We also heard from a handful of people whose involvement was more behind-the-scenes; as you can imagine, they had many delightful stories to report. Among these was an administrator whose car suffered a puncture while driving renowned cellist Paul Tortelier from York to Glasgow - in a remote part of the Borders. This being long before the days of mobile phones, there was no option but to change the tyre there and then. “Paul couldn’t risk damaging his hands so he sat on the verge and read out the instructions (in French as it was a Renault) while I did the work!”

This same person also described the challenges of touring in those early days, when the Orchestra “had been granted funding from the Scottish Arts Council on the understanding that the SCO would give most of its concerts outside the major cities”. Despite audience numbers being often on the low side, founding conductor Roderick Brydon “was determined not to dumb down the programming just to try to attract more punters”. Thankfully persistence paid off: these concerts “all built the reputation and the spirit of the Orchestra”, and the Summer Tour has since become a well-loved part of the Orchestra’s year.

Speaking of spirits, another former member of SCO staff recalls such gems as “negotiating with Glenlivet to support the fireworks concerts”, “a number of musical Highland train journeys (some by steam)” or none other than Angela Rippon narrating Peter and the Wolf.

From a 1995 photoshoot: captions welcome!

Perhaps the most entertaining memories of all, however, have had very little to do with the actual music performed.

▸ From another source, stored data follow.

/-- **Entries of `addPyr`**: `λ_i = S_i(P̄_{r-1}) + λ̂_i` for every `i` (both sides vanish beyond `r`).
[cite: FischerIkenmeyer2020, Lemma 7] -/
theorem listFn_addPyr (l : List ℕ) (i : ℕ) :
    listFn (addPyr K l) i = sumMarginal (pyrBelow K (l.length - 1)) i + listFn l i := by
  by_cases hi : i < l.length
  · rw [listFn, addPyr, List.getD_eq_getElem?_getD, List.getElem?_map, List.getElem?_range hi]
    rfl
  · push Not at hi
    rw [listFn_of_le (by simpa using hi), listFn_of_le hi, Nat.add_zero]
    exact (sumMarginal_eq_zero_of_subset_box (pyrBelow_subset_box _) (by omega)).symm

/-- `addPyr` as a function: `listFn (addPyr K l) = S(pyrBelow K r) + listFn l`. [cite: FischerIkenmeyer2020, Lemma 7] -/
theorem listFn_addPyr_eq (l : List ℕ) :
    listFn (addPyr K l) = sumMarginal (pyrBelow K (l.length - 1)) + listFn l :=
  funext (listFn_addPyr K l)

/-! ### The yes-instance sets for a region `K` -/

/-- Yes-instances of (SKEW-)SYMMETRIC-2D-X-RAY for the region `K`: `λ ∈ ℕ^{[0,r]}` with some
`P ⊆ G_r ∩ K`, `S(P) = λ`. [cite: FischerIkenmeyer2020, §6 (Problem 7)] -/
def symSetK : Set (List ℕ) :=
  {l | ∃ r : ℕ, l.length = r + 1 ∧ ∃ P : Finset Point,
    (∀ p ∈ P, K p ∧ coordSum p = r) ∧ sumMarginal P = listFn l}

/-- The promise of PROMISE-(SKEW-)SYMMETRIC-3D-X-RAY for `K`: `|λ| = 3n` and `B(λ) = β_K(n)`.
[cite: FischerIkenmeyer2020, §6 (Problem 10)] -/
def PromiseK (l : List ℕ) : Prop := ∃ n : ℕ, l.sum = 3 * n ∧ coordSumList l = betaK K n

/-- Yes-instances of PROMISE-(SKEW-)SYMMETRIC-3D-X-RAY for `K` satisfying the promise.
[cite: FischerIkenmeyer2020, §6 (Problem 10)] -/
def promiseSetK : Set (List ℕ) :=
  {l | PromiseK K l ∧ ∃ P : Finset Point, (∀ p ∈ P, K p) ∧ sumMarginal P = listFn l}

/-- `symTwoDXRaySet` is the case `K = C̄` (definitionally). [cite: FischerIkenmeyer2020, §6 (Problem 7)] -/
theorem symTwoDXRaySet_eq : symTwoDXRaySet = symSetK IsInClosedCone := rfl

/-- `skewSymTwoDXRaySet` is the case `K = C` (definitionally). [cite: FischerIkenmeyer2020, §6 (Problem 7)] -/
theorem skewSymTwoDXRaySet_eq : skewSymTwoDXRaySet = symSetK IsInOpenCone := rfl

/-- `promiseSymThreeDXRaySet` is the case `K = C̄` (definitionally). [cite: FischerIkenmeyer2020, §6 (Problem 10)] -/
theorem promiseSymThreeDXRaySet_eq : promiseSymThreeDXRaySet = promiseSetK IsInClosedCone := rfl

/-- `promiseSkewSymThreeDXRaySet` is the case `K = C` (definitionally). [cite: FischerIkenmeyer2020, §6 (Problem 10)] -/
theorem promiseSkewSymThreeDXRaySet_eq : promiseSkewSymThreeDXRaySet = promiseSetK IsInOpenCone := rfl

/-- The trivial no-instance is in neither promise set. [cite: FischerIkenmeyer2020, Lemma 5 (proof)] -/
theorem badList_not_mem_promiseSetK : badList ∉ promiseSetK K := by
  rintro ⟨⟨n, hn, -⟩, -⟩
  simp [badList] at hn
  omega

variable {K}

omit [DecidablePred K] in
/-- **A yes-instance passes the test**: if `P̂ ⊆ G_r ∩ K` has `S(P̂) = λ̂` then `|λ̂| = 3|P̂|` and
`B(λ̂) = r|P̂|`. [cite: FischerIkenmeyer2020, Lemma 7 ("λ̂ is not trivially rejected")] -/
theorem sum_and_coordSumList_of_solution {l : List ℕ} {r : ℕ} (hl : l.length = r + 1) {P : Finset Point}
    (hP : ∀ p ∈ P, K p ∧ coordSum p = r) (hS : sumMarginal P = listFn l) :
    l.sum = 3 * P.card ∧ coordSumList l = r * P.card := by
  have hbox : P ⊆ box (r + 1) := hl ▸ subset_box_of_sumMarginal_eq hS
  refine ⟨?_, ?_⟩
  · rw [sum_eq_sum_range_listFn, hl, ← hS, sum_sumMarginal hbox]
  · rw [coordSumList, hl, ← hS, sum_mul_sumMarginal hbox, coordSumSet,
      Finset.sum_const_nat fun p hp => (hP p hp).2, Nat.mul_comm]

omit [DecidablePred K] in
/-- A yes-instance passes the test `Good`. [cite: FischerIkenmeyer2020, Lemma 5 (proof)] -/
theorem good_of_mem_symSetK {l : List ℕ} (h : l ∈ symSetK K) : Good l := by
  obtain ⟨r, hl, P, hP, hS⟩ := h
  obtain ⟨hsum, hB⟩ := sum_and_coordSumList_of_solution hl hP hS
  refine ⟨fun h0 => by simp [h0] at hl, ⟨P.card, hsum⟩, ?_⟩
  rw [hB, hl, hsum, Nat.add_sub_cancel]
  ring

variable (K)

/-- **Lemma 7, direction "2D solution ↦ 3D solution"**: if `λ̂ ∈ ℕ^{[0,r]}` has a solution
`P̂ ⊆ G_r ∩ K`, then `λ := S(pyrBelow K r) + λ̂` satisfies the promise (`|λ| = 3N`, `B(λ) = β_K(N)`,
`N = |pyrBelow K r| + |P̂|`, using `|P̂| ≤ ξ_K(r)`) and `P := pyrBelow K r ∪ P̂ ⊆ K` has `S(P) = λ`.
[cite: FischerIkenmeyer2020, Lemma 7] -/
theorem addPyr_mem_promiseSetK {l : List ℕ} (h : l ∈ symSetK K) : addPyr K l ∈ promiseSetK K := by
  obtain ⟨r, hl, P, hP, hS⟩ := h
  obtain ⟨hsum, hB⟩ := sum_and_coordSumList_of_solution hl hP hS
  have hr : l.length - 1 = r := by omega
  have hlayer : P ⊆ layer K r := fun p hp => mem_layer.2 (hP p hp)
  have hdisj : Disjoint (pyrBelow K r) P :=
    Finset.disjoint_of_subset_right hlayer (disjoint_pyrBelow_layer K r)
  have hboxQ : pyrBelow K r ⊆ box (r + 1) := (pyrBelow_subset_box r).trans (box_mono (Nat.le_succ r))
  have hfn : listFn (addPyr K l) = sumMarginal (pyrBelow K r ∪ P) := by
    rw [listFn_addPyr_eq, hr, sumMarginal_union hdisj, hS]
  refine ⟨⟨(pyrBelow K r).card + P.card, ?_, ?_⟩, pyrBelow K r ∪ P, fun p hp => ?_, hfn.symm⟩
  · -- `|λ| = 3 (|P̄| + |P̂|)`
    rw [sum_eq_sum_range_listFn, length_addPyr, hl, listFn_addPyr_eq, hr]
    simp only [Pi.add_apply, Finset.sum_add_distrib]
    rw [sum_sumMarginal hboxQ, ← hl, ← sum_eq_sum_range_listFn, hsum]
    ring
  · -- `B(λ) = B(P̄) + r |P̂| = β (|P̄| + |P̂|)`
    rw [betaK_card_pyrBelow_add K ((Finset.card_le_card hlayer).trans_eq rfl), coordSumList,
      length_addPyr, hl, listFn_addPyr_eq, hr]
    simp only [Pi.add_apply, Nat.mul_add, Finset.sum_add_distrib]
    rw [sum_mul_sumMarginal hboxQ, ← hl, ← coordSumList, hB]
  · rcases Finset.mem_union.1 hp with hp | hp
    · exact (mem_pyrBelow.1 hp).1
    · exact (hP p hp).1

/-- **Direction "3D solution ↦ 2D solution"** (the role of Lemma 6 in the proof of Lemma 7, here by a
direct exchange count): if `λ̂` passes the test and some `P ⊆ K` has `S(P) = S(pyrBelow K r) + λ̂`,
then `pyrBelow K r ⊆ P`, `P ∖ pyrBelow K r ⊆ G_r`, and `P̂ := P ∖ pyrBelow K r` solves `λ̂`.
[cite: FischerIkenmeyer2020, Lemmas 6–7] -/
theorem mem_of_addPyr_mem {l : List ℕ} (hg : Good l)
    (h : ∃ P : Finset Point, (∀ p ∈ P, K p) ∧ sumMarginal P = listFn (addPyr K l)) : l ∈ symSetK K := by
  obtain ⟨P, hK, hS⟩ := h
  obtain ⟨hne, ⟨n, hn⟩, hB⟩ := hg
  set r := l.length - 1 with hr
  have hl : l.length = r + 1 := by
    have : l.length ≠ 0 := fun h0 => hne (List.length_eq_zero_iff.1 h0)
    omega
  -- `B(λ̂) = r n`
  have hBl : coordSumList l = r * n := by
    rw [hn] at hB
    exact Nat.eq_of_mul_eq_mul_left (by norm_num : 0 < 3) (by rw [hB]; ring)
  set Q := pyrBelow K r with hQ
  have hSi : ∀ i, sumMarginal P i = sumMarginal Q i + listFn l i := fun i => by
    rw [hS, listFn_addPyr]
  have hboxP : P ⊆ box (r + 1) := by
    have := subset_box_of_sumMarginal_eq hS
    rwa [length_addPyr, hl] at this
  have hboxQ : Q ⊆ box (r + 1) := (pyrBelow_subset_box r).trans (box_mono (Nat.le_succ r))
  -- cardinality and coordinate sum of `P`
  have hcardP : P.card = Q.card + n := by
    have h3 : 3 * P.card = 3 * Q.card + 3 * n := by
      rw [← sum_sumMarginal hboxP, ← sum_sumMarginal hboxQ, ← hn, sum_eq_sum_range_listFn, hl,
        ← Finset.sum_add_distrib]
      exact Finset.sum_congr rfl fun i _ => hSi i
    omega
  have hBP : coordSumSet P = coordSumSet Q + r * n := by
    rw [← sum_mul_sumMarginal hboxP, ← sum_mul_sumMarginal hboxQ, ← hBl, coordSumList, hl,
      ← Finset.sum_add_distrib]
    exact Finset.sum_congr rfl fun i _ => by rw [hSi i, Nat.mul_add]
  -- the exchange count: `D := P ∖ Q`, `M := Q ∖ P`, `I := P ∩ Q`
  set D := P \ Q with hD
  set M := Q \ P with hM
  have hPsplit : D ∪ P ∩ Q = P := Finset.sdiff_union_inter P Q
  have hQsplit : M ∪ P ∩ Q = Q := by rw [Finset.inter_comm]; exact Finset.sdiff_union_inter Q P
  have hPdisj : Disjoint D (P ∩ Q) := Finset.disjoint_sdiff_inter P Q
  have hQdisj : Disjoint M (P ∩ Q) := by rw [Finset.inter_comm]; exact Finset.disjoint_sdiff_inter Q P
  have hcard1 : D.card + (P ∩ Q).card = P.card := by
    rw [← Finset.card_union_of_disjoint hPdisj, hPsplit]
  have hcard2 : M.card + (P ∩ Q).card = Q.card := by
    rw [← Finset.card_union_of_disjoint hQdisj, hQsplit]
  have hB1 : coordSumSet D + coordSumSet (P ∩ Q) = coordSumSet P := by
    rw [coordSumSet, coordSumSet, coordSumSet, ← Finset.sum_union hPdisj, hPsplit]
  have hB2 : coordSumSet M + coordSumSet (P ∩ Q) = coordSumSet Q := by
    rw [coordSumSet, coordSumSet, coordSumSet, ← Finset.sum_union hQdisj, hQsplit]
  have hDge : ∀ p ∈ D, r ≤ coordSum p := fun p hp => by
    obtain ⟨hpP, hpQ⟩ := Finset.mem_sdiff.1 hp
    by_contra hlt
    exact hpQ (mem_pyrBelow.2 ⟨hK p hpP, by omega⟩)
  have hMlt : ∀ p ∈ M, coordSum p + 1 ≤ r := fun p hp =>
    (mem_pyrBelow.1 (Finset.mem_sdiff.1 hp).1).2
  have hbD : D.card * r ≤ coordSumSet D := by
    have := Finset.card_nsmul_le_sum D coordSum r hDge
    rwa [smul_eq_mul] at this
  have hbM : coordSumSet M + M.card ≤ M.card * r := by
    have := Finset.sum_le_card_nsmul M (fun p => coordSum p + 1) r hMlt
    rwa [Finset.sum_add_distrib, Finset.sum_const, smul_eq_mul, smul_eq_mul, Nat.mul_one] at this
  have hcardD : D.card = M.card + n := by omega
  have hMempty : M.card = 0 := by
    have e : D.card * r = M.card * r + n * r := by rw [hcardD, Nat.add_mul]
    have e' : r * n = n * r := Nat.mul_comm r n
    omega
  have hM0 : M = ∅ := Finset.card_eq_zero.1 hMempty
  have hQP : Q ⊆ P := Finset.sdiff_eq_empty_iff_subset.1 hM0
  have hBD : coordSumSet D = D.card * r := by
    have e : coordSumSet M = 0 := by rw [hM0]; rfl
    have e2 : D.card * r = M.card * r + n * r := by rw [hcardD, Nat.add_mul]
    have e' : r * n = n * r := Nat.mul_comm r n
    omega
  -- every point of `D` lies on `G_r`
  have hDeq : ∀ p ∈ D, coordSum p = r := by
    have hsub : ∑ p ∈ D, (coordSum p - r) = 0 := by
      rw [Finset.sum_tsub_distrib D hDge, Finset.sum_const, smul_eq_mul, ← coordSumSet, hBD, Nat.sub_self]
    intro p hp
    have h0 := Finset.sum_eq_zero_iff.1 hsub p hp
    have h1 := hDge p hp
    omega
  -- `P̂ := D`
  refine ⟨r, hl, D, fun p hp => ⟨hK p (Finset.mem_sdiff.1 hp).1, hDeq p hp⟩, funext fun i => ?_⟩
  have hPsplit' : D ∪ Q = P := Finset.sdiff_union_of_subset hQP
  have hdisj' : Disjoint D Q := Finset.sdiff_disjoint
  have := hSi i
  rw [← hPsplit', sumMarginal_union hdisj', Pi.add_apply] at this
  omega

/-- **The list-level reduction is correct** (Lemma 5 on compositions, both cones at once):
`λ̂` is a yes-instance of (SKEW-)SYMMETRIC-2D-X-RAY iff `reduceList K λ̂` is a yes-instance of
PROMISE-(SKEW-)SYMMETRIC-3D-X-RAY satisfying the promise. [cite: FischerIkenmeyer2020, Lemma 5 (with Lemmas 6, 7)] -/
theorem mem_symSetK_iff_reduceList_mem (l : List ℕ) : l ∈ symSetK K ↔ reduceList K l ∈ promiseSetK K := by
  constructor
  · intro h
    rw [reduceList, if_pos (good_of_mem_symSetK h)]
    exact addPyr_mem_promiseSetK K h
  · intro h
    by_cases hg : Good l
    · rw [reduceList, if_pos hg] at h
      exact mem_of_addPyr_mem K hg h.2
    · rw [reduceList, if_neg hg] at h
      exact absurd h (badList_not_mem_promiseSetK K)

/-- The closed-cone instance: SYMMETRIC-2D-X-RAY versus PROMISE-SYMMETRIC-3D-X-RAY.
[cite: FischerIkenmeyer2020, Lemma 5] -/
theorem mem_symTwoDXRaySet_iff (l : List ℕ) :
    l ∈ symTwoDXRaySet ↔ reduceList IsInClosedCone l ∈ promiseSymThreeDXRaySet :=
  mem_symSetK_iff_reduceList_mem IsInClosedCone l

/-- The open-cone instance: SKEW-SYMMETRIC-2D-X-RAY versus PROMISE-SKEW-SYMMETRIC-3D-X-RAY.
[cite: FischerIkenmeyer2020, Lemma 5] -/
theorem mem_skewSymTwoDXRaySet_iff (l : List ℕ) :
    l ∈ skewSymTwoDXRaySet ↔ reduceList IsInOpenCone l ∈ promiseSkewSymThreeDXRaySet :=
  mem_symSetK_iff_reduceList_mem IsInOpenCone l

end Tomography

end Literature.Computability.Complexity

One long-term Subscriber recalled a concert at which “an amiable young man, who was completely plastered, conducted the Orchestra from the side gallery, to his huge amusement." At another performance, very much in the Orchestra’s early days, the auditorium was used as a short cut for people setting up a meeting elsewhere in the venue: “3 stalwart ladies marched in bearing large teapots and clanked round the side of the gallery. Luckily the audience didn’t seem too fazed!” At the less disruptive end of the spectrum, one supporter admits the lasting memory of a concert with Joan Sutherland in the early 1980s was not so much the music as “the groupies with their flowers”.

We’ll leave the last word to a long-term Subscriber. “The Orchestra has come on a long way in 50 years, but in the essentials of style, spirit and individual responsibility, the ensemble remains – despite changes in personnel and a constantly evolving cultural landscape – unmistakably the SCO.”

Our heartfelt thanks to everyone who contributed to this article.